10 An order (as the plaintiff seeks) that the costs of the plaintiff's notice of motion be costs in the cause would leave those costs to be included in the final award of costs in the proceedings. Such an order would thus connote that the application and the parties' expenses in relation to it were, as it were, part and parcel of the ordinary and ongoing progress towards a final adjudication, this being the assumption underlying Part 52A rule 16 of the Supreme Court Rules. Such an order would, in my opinion, fail to recognise that it was conduct of the plaintiff (or, more precisely, the plaintiff's solicitors) which necessitated not only the plaintiff's application but also the defendant's putting the plaintiff to proof and the eventual determination of the application.
11 Because of the strong analogy I have mentioned with amendment and adjournment cases where a party seeks an indulgence and there is, for that reason, a departure from the general rule that costs follow the event, I consider that there should be an order for costs against the plaintiff.
12 I should add that the circumstances of the present case seem to me to be, in relevant respects, distinguishable from those in Young v Combe (unreported, NSWSC, Hodgson J, 29 July 1993) and Scanruby Pty Ltd v Caltex Petroleum Pty Ltd [2001] NSWSC 411. In each of those cases, a party was permitted to withdraw an offer of compromise. In the first case, costs of the application were reserved. In the second the defendants opposing the plaintiff's successful application to withdraw were ordered to pay the plaintiff's costs. In each case, however, the reasons for allowing the withdrawal lay in changed circumstances which could not be laid at the feet of a party in the same way as the original mistake and the confirmation of it can be laid at the feet of the plaintiff's solicitors in this case. The report of the case mentioned in my earlier judgment that is most similar to this one (i.e., Lewis v Combell Constructions Pty Ltd (1989) 18 NSWLR 528) does not disclose the outcome on costs.
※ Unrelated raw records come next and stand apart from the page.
/-- `Z_{r'} ⊆ Z_r` for `r ≤ r'`. [folklore] -/
theorem Zs_antitone {S : Set (GaGm n)} (h1 : (1 : GaGm n) ∈ S) (P : MvPolynomial (Fin (n + 1)) ℂ) {r r' : ℕ}
    (h : r ≤ r') : Zs S P r' ⊆ Zs S P r := by
  induction h with
  | refl => exact le_rfl
  | step _ ih => exact (Zs_succ_subset h1 P _).trans ih

/-- **`σ Z_{r+1} ⊆ Z_r` for `σ ∈ Σ`.** [folklore] -/
theorem smul_Zs_succ_subset {S : Set (GaGm n)} {σ : GaGm n} (hσ : σ ∈ S) (P : MvPolynomial (Fin (n + 1)) ℂ)
    (r : ℕ) : σ • Zs S P (r + 1) ⊆ Zs S P r := by
  rintro _ ⟨g, hg, rfl⟩
  dsimp only
  rw [mem_Zs_iff] at hg ⊢
  intro γ hγ
  rw [smul_eq_mul, ← mul_assoc]
  exact hg _ (mul_mem_sumset_succ hγ hσ)

/-- `e ∈ Z_{n+1}` when `P` vanishes on `Σ(n+1)`. [folklore] -/
theorem one_mem_Zs {S : Set (GaGm n)} {P : MvPolynomial (Fin (n + 1)) ℂ} {r : ℕ}
    (hvan : ∀ g ∈ sumset S r, evalAt P g = 0) : (1 : GaGm n) ∈ Zs S P r := by
  rw [mem_Zs_iff]
  intro γ hγ
  rw [mul_one]; exact hvan γ hγ

/-- `Z_0 = Z(P)`. [folklore] -/
theorem mem_Zs_zero_iff {S : Set (GaGm n)} {P : MvPolynomial (Fin (n + 1)) ℂ} {g : GaGm n} :
    g ∈ Zs S P 0 ↔ evalAt P g = 0 := by
  rw [mem_Zs_iff, sumset_zero]
  simp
13 There is reference in the defendant's submissions to costs thrown away and, as I read the submissions, the defendant says that there are unlikely to be any costs thrown away because the decision to seek vacation of the hearing dates was taken in a timely manner and preparation to that point may be expected to be useful for the purposes of the deferred final hearing. Nevertheless the defendant says (and I agree) that the position should be confirmed by order.
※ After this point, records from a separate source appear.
import Literature.NumberTheory.LFunctions.MollifiedSecondMoment
import Mathlib.NumberTheory.LSeries.Convolution
import Mathlib.NumberTheory.LSeries.Dirichlet
import Mathlib.NumberTheory.LSeries.Linearity
import HarnessLib

/-!
# Power saving of the plateau mollifier: `ζ(s) ψ_X(s) = 1 + O(X^{-1/2})` for `Re s ≥ 3`

Topic `Literature/NumberTheory/LFunctions`. Everything in this file is PROVED (no definitions, no
named facts).

For `Re s > 1`, `ζ(s) ψ_X(s) = ∑_N c_N N^{-s}` with `c_N = ∑_{d ∣ N, d ≤ X} w_d`. Since the plateau
weights satisfy `w_d = μ(d)` for `d² ≤ X`
(`Literature.NumberTheory.LFunctions.PlateauMollifier.weight_eq_moebius`), `c_1 = 1` and `c_N = 0` for
`1 < N ≤ X^{1/2}`, while `|c_N| ≤ d(N) ≤ N` always. Hence for `Re s ≥ 3`,
`|ζ(s)ψ_X(s) − 1| ≤ ∑_{N > X^{1/2}} N^{1−3} ≤ 1/⌊X^{1/2}⌋ ≤ 2 X^{-1/2}`: the mollified zeta
function is `1 + O(X^{-1/2})` far to the right, with a POWER saving — this (and not the choice of
Selberg's `δ_r`) is what the convexity argument of Titchmarsh §9.24 / Selberg's density theorem
needs on the right-hand line.

* `Literature.NumberTheory.LFunctions.TwistedMoment.norm_zeta_mul_plateauMollifier_sub_one_le` —
  for `X ≥ 4` and `Re s ≥ 3`, `‖ζ(s) ψ_X(s) − 1‖ ≤ 2 X^{-1/2}`.

## References

* E. C. Titchmarsh, *The Theory of the Riemann Zeta-Function*, 2nd ed. (1986), §9.24 (and §9.16 for
  the role of `ζψ − 1` on a line far to the right). [cite: Titchmarsh1986, §9.24]
* A. Selberg, *On the zeros of Riemann's zeta-function*, Skr. Norske Vid.-Akad. Oslo I 1942, no. 10.
-/

noncomputable section

open Finset Real Complex LSeries
open scoped LSeries.notation
open scoped ArithmeticFunction.Moebius ArithmeticFunction.zeta
open Literature.NumberTheory.LFunctions.PlateauMollifier (weight abs_weight_le_one weight_one weight_eq_moebius)

namespace Literature.NumberTheory.LFunctions.TwistedMoment

/-! ### The mollifier as an L-series with finitely supported coefficients -/

/-- `ψ_X(s) = L(w, s)` with `w_d = weight X d · [1 ≤ d ≤ X]`. [folklore] -/
theorem plateauMollifier_eq_LSeries (X : ℝ) (s : ℂ) :
    plateauMollifier X s =
      LSeries (fun d => if d ∈ Finset.Icc 1 ⌊X⌋₊ then ((weight X d : ℝ) : ℂ) else 0) s := by
  rw [plateauMollifier_def, LSeries]
  rw [tsum_eq_sum (s := Finset.Icc 1 ⌊X⌋₊)]
  · refine Finset.sum_congr rfl fun d hd => ?_
    have hd0 : d ≠ 0 := by have := (Finset.mem_Icc.1 hd).1; omega
    rw [term_of_ne_zero hd0, if_pos hd, cpow_neg, div_eq_mul_inv]
  · intro d hd
    rcases Nat.eq_zero_or_pos d with rfl | hpos
    · exact term_zero _ _
    · rw [term_of_ne_zero hpos.ne', if_neg hd, zero_div]

/-! ### `∑_{d ∣ n} μ(d) = [n = 1]` -/

/-- `∑_{d ∣ n} μ(d) = [n = 1]` in `ℂ`. [folklore] -/
theorem sum_divisors_moebius_complex (n : ℕ) :
    ∑ d ∈ n.divisors, ((μ d : ℤ) : ℂ) = if n = 1 then 1 else 0 := by
  have h := congrArg (fun f : ArithmeticFunction ℤ => f n) ArithmeticFunction.moebius_mul_coe_zeta
  simp only [ArithmeticFunction.coe_mul_zeta_apply, ArithmeticFunction.one_apply] at h
  exact_mod_cast h

/-! ### The power saving -/

/-- Tails of `∑ N^{-2}`: `∑_{Y < N ≤ K} N^{-2} ≤ 1/Y` for `Y ≥ 1` (telescoping `1/(N−1) − 1/N`). [folklore] -/
theorem sum_Ioc_inv_sq_le {Y K : ℕ} (hY : 1 ≤ Y) :
    ∑ N ∈ Finset.Ioc Y K, (1 : ℝ) / ((N : ℝ) ^ 2) ≤ 1 / Y := by
  have key : ∀ K, Y ≤ K → ∑ N ∈ Finset.Ioc Y K, (1 : ℝ) / ((N : ℝ) ^ 2) ≤ 1 / Y - 1 / K := by
    intro K hK
    induction K, hK using Nat.le_induction with
    | base => simp
    | succ K hYK ih =>
      rw [Finset.sum_Ioc_succ_top (by omega), Nat.cast_succ]
      have hK0 : (0 : ℝ) < K := by exact_mod_cast (show 0 < K by omega)
      have hstep : 1 / (((K : ℝ) + 1) ^ 2) ≤ 1 / (K : ℝ) - 1 / ((K : ℝ) + 1) := by
        rw [div_sub_div _ _ hK0.ne' (by linarith), div_le_div_iff₀ (by positivity) (by positivity)]
        nlinarith
      linarith
  rcases le_or_gt Y K with h | h
  · have hK0 : (0 : ℝ) ≤ 1 / K := by positivity
    linarith [key K h]
  · rw [Finset.Ioc_eq_empty (by omega), Finset.sum_empty]; positivity

/-- **`ζ(s) ψ_X(s) = 1 + O(X^{-1/2})` on `Re s ≥ 3`**: for `X ≥ 4` and `Re s ≥ 3`,
`‖ζ(s) ψ_X(s) − 1‖ ≤ 2 X^{-1/2}` (the Dirichlet coefficients of `ζψ_X` are `[N = 1]` for
`N ≤ X^{1/2}` because `w_d = μ(d)` for `d² ≤ X`, and `≤ d(N) ≤ N` in general).
[cite: Titchmarsh1986, §9.24] -/
theorem norm_zeta_mul_plateauMollifier_sub_one_le {X : ℝ} (hX : 4 ≤ X) {s : ℂ} (hs : 3 ≤ s.re) :
    ‖riemannZeta s * plateauMollifier X s - 1‖ ≤ 2 * X ^ (-(1 / 2 : ℝ)) := by
  have hX1 : 1 < X := by linarith
  have hs1 : 1 < s.re := by linarith
  set w : ℕ → ℂ := fun d => if d ∈ Finset.Icc 1 ⌊X⌋₊ then ((weight X d : ℝ) : ℂ) else 0 with hw
  have hwb : ∀ n ≠ 0, ‖w n‖ ≤ 1 := by
    intro n _
    simp only [hw]
    split_ifs
    · rw [Complex.norm_real, Real.norm_eq_abs]; exact abs_weight_le_one X n
    · simp
  have hw_sum : LSeriesSummable w s := LSeriesSummable_of_bounded_of_one_lt_re hwb hs1
  have h1_sum : LSeriesSummable 1 s :=
    LSeriesSummable_of_bounded_of_one_lt_re (m := 1) (fun n _ => by simp) hs1
  -- `ζ ψ = L(1 ⍟ w)`
  have hprod : riemannZeta s * plateauMollifier X s = LSeries ((1 : ℕ → ℂ) ⍟ w) s := by
    rw [plateauMollifier_eq_LSeries, ← hw, ← LSeries_one_eq_riemannZeta hs1,
      LSeries_convolution' h1_sum hw_sum]
  set c : ℕ → ℂ := (1 : ℕ → ℂ) ⍟ w with hc
  -- the coefficients
  have hc_apply : ∀ N ≠ 0, c N = ∑ d ∈ N.divisors, w d := by
    intro N hN
    rw [hc, LSeries.convolution_def]
    simp only
    rw [Nat.sum_divisorsAntidiagonal' (fun a b => (1 : ℕ → ℂ) a * w b)]
    exact Finset.sum_congr rfl fun d _ => by simp
  have hc1 : c 1 = 1 := by
    rw [hc_apply 1 one_ne_zero, Nat.divisors_one, Finset.sum_singleton]
    simp only [hw]
    rw [if_pos (Finset.mem_Icc.2 ⟨le_rfl, Nat.floor_pos.2 hX1.le⟩), weight_one hX1]; simp
  have hc_small : ∀ N : ℕ, 2 ≤ N → (N : ℝ) ^ 2 ≤ X → c N = 0 := by
    intro N hN2 hNX
    rw [hc_apply N (by omega)]
    have hterm : ∀ d ∈ N.divisors, w d = ((μ d : ℤ) : ℂ) := by
      intro d hd
      have hd1 : 1 ≤ d := Nat.pos_of_mem_divisors hd
      have hdN : d ≤ N := Nat.divisor_le hd
      have hd2 : (d : ℝ) ^ 2 ≤ X := by
        have : (d : ℝ) ≤ N := by exact_mod_cast hdN
        nlinarith
      have hdX : d ≤ ⌊X⌋₊ := by
        refine Nat.le_floor ?_
        have : (1 : ℝ) ≤ d := by exact_mod_cast hd1
        nlinarith
      simp only [hw]
      rw [if_pos (Finset.mem_Icc.2 ⟨hd1, hdX⟩), weight_eq_moebius hX1 hd1 hd2]
      norm_cast
    rw [Finset.sum_congr rfl hterm, sum_divisors_moebius_complex, if_neg (by omega)]
  have hc_bound : ∀ N ≠ 0, ‖c N‖ ≤ N := by
    intro N hN
    rw [hc_apply N hN]
    refine (norm_sum_le _ _).trans ?_
    calc ∑ d ∈ N.divisors, ‖w d‖ ≤ ∑ d ∈ N.divisors, (1 : ℝ) :=
          Finset.sum_le_sum fun d hd => hwb d (Nat.pos_of_mem_divisors hd).ne'
      _ = (N.divisors.card : ℝ) := by simp
      _ ≤ N := by exact_mod_cast Nat.card_divisors_le_self N
  -- `L(c) − 1 = L(c − δ)`
  have hc_sum : LSeriesSummable c s := by rw [hc]; exact h1_sum.convolution hw_sum
  have hδ_sum : LSeriesSummable δ s :=
    LSeriesSummable_of_bounded_of_one_lt_re (m := 1) (fun n _ => by
      simp only [LSeries.delta]; split_ifs <;> simp) hs1
  have hsub : riemannZeta s * plateauMollifier X s - 1 = LSeries (c - δ) s := by
    rw [hprod, LSeries_sub hc_sum hδ_sum]
    congr 1
    have := congrFun LSeries_delta s
    simpa using this.symm
  rw [hsub]
  -- termwise bound: `‖term (c − δ) s N‖ ≤ [N² > X] N^{-2}`
  set Y := ⌊Real.sqrt X⌋₊ with hY
  have hY1 : 1 ≤ Y := Nat.floor_pos.2 (by rw [Real.le_sqrt (by norm_num) (by linarith)]; linarith)
  have hterm : ∀ N : ℕ, ‖term (c - δ) s N‖ ≤ if Y < N then 1 / ((N : ℝ) ^ 2) else 0 := by
    intro N
    rcases Nat.eq_zero_or_pos N with rfl | hN
    · simp
    rw [term_of_ne_zero hN.ne', norm_div, Complex.norm_natCast_cpow_of_pos hN]
    have hcδ : (c - δ) N = if N = 1 then 0 else c N := by
      simp only [Pi.sub_apply, LSeries.delta]
      split_ifs with h
      · rw [h, hc1]; ring
      · ring
    rw [hcδ]
    by_cases h1 : N = 1
    · rw [if_pos h1, norm_zero, zero_div]; split_ifs <;> positivity
    rw [if_neg h1]
    have hN2 : 2 ≤ N := by omega
    by_cases hsmall : (N : ℝ) ^ 2 ≤ X
    · rw [hc_small N hN2 hsmall, norm_zero, zero_div]; split_ifs <;> positivity
    · -- `N > Y`
      push Not at hsmall
      have hNY : Y < N := by
        rw [hY]
        refine Nat.floor_lt (Real.sqrt_nonneg _) |>.2 ?_
        rw [Real.sqrt_lt' (by exact_mod_cast hN)]
        exact hsmall
      rw [if_pos hNY]
      have hNR : (0 : ℝ) < N := by exact_mod_cast hN
      have hpow : (N : ℝ) ^ (3 : ℝ) ≤ (N : ℝ) ^ s.re :=
        Real.rpow_le_rpow_of_exponent_le (by exact_mod_cast hN) hs
      calc ‖c N‖ / (N : ℝ) ^ s.re ≤ N / (N : ℝ) ^ (3 : ℝ) := by
            refine div_le_div₀ (Nat.cast_nonneg N) (hc_bound N hN.ne') (by positivity) hpow
        _ = 1 / (N : ℝ) ^ 2 := by
            rw [show (3 : ℝ) = ((3 : ℕ) : ℝ) by norm_num, Real.rpow_natCast]
            field_simp
  -- sum the bounds
  have hsumm : Summable fun N => ‖term (c - δ) s N‖ := (hc_sum.sub hδ_sum).norm
  have hle : ‖LSeries (c - δ) s‖ ≤ ∑' N, ‖term (c - δ) s N‖ := norm_tsum_le_tsum_norm hsumm
  refine hle.trans ?_
  have htsum : ∑' N, ‖term (c - δ) s N‖ ≤ 1 / Y := by
    refine Real.tsum_le_of_sum_le (fun N => norm_nonneg _) fun F => ?_
    -- partial sums over any finset
    set K := F.sup id with hK
    calc ∑ N ∈ F, ‖term (c - δ) s N‖ ≤ ∑ N ∈ F, (if Y < N then 1 / ((N : ℝ) ^ 2) else 0) :=
          Finset.sum_le_sum fun N _ => hterm N
      _ ≤ ∑ N ∈ Finset.Ioc Y K, 1 / ((N : ℝ) ^ 2) := by
          rw [← Finset.sum_filter]
          refine Finset.sum_le_sum_of_subset_of_nonneg ?_ fun _ _ _ => by positivity
          intro N hN
          rw [Finset.mem_filter] at hN
          rw [Finset.mem_Ioc]
          exact ⟨hN.2, Finset.le_sup (f := id) hN.1⟩
      _ ≤ 1 / Y := sum_Ioc_inv_sq_le hY1
  refine htsum.trans ?_
  -- `1/Y ≤ 2 X^{-1/2}` since `Y > √X − 1 ≥ √X/2`
  have hsX : 2 ≤ Real.sqrt X := by rw [Real.le_sqrt (by norm_num) (by linarith)]; linarith
  have hYgt : Real.sqrt X - 1 < Y := by
    have := Nat.lt_floor_add_one (Real.sqrt X); rw [← hY] at this; linarith
  have hY0 : (0 : ℝ) < Y := by exact_mod_cast hY1
  rw [Real.rpow_neg (by linarith), ← Real.sqrt_eq_rpow, div_le_iff₀ hY0]
  have hsX0 : 0 < Real.sqrt X := by linarith
  rw [show 2 * (Real.sqrt X)⁻¹ * Y = 2 * Y / Real.sqrt X by ring, le_div_iff₀ hsX0]
  linarith

end Literature.NumberTheory.LFunctions.TwistedMoment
14 The orders with respect to costs are accordingly that
(a) the costs of the defendant of and incidental to the plaintiff's application heard by me on 21 May 2004 and determined by me on 4 June 2004 be paid by the plaintiff; and
(b) such costs of the defendant, if any, as were thrown away by reason of the order made by me on 29 April 2004 vacating the hearing dates 25 and 26 May 2004 be paid by the plaintiff.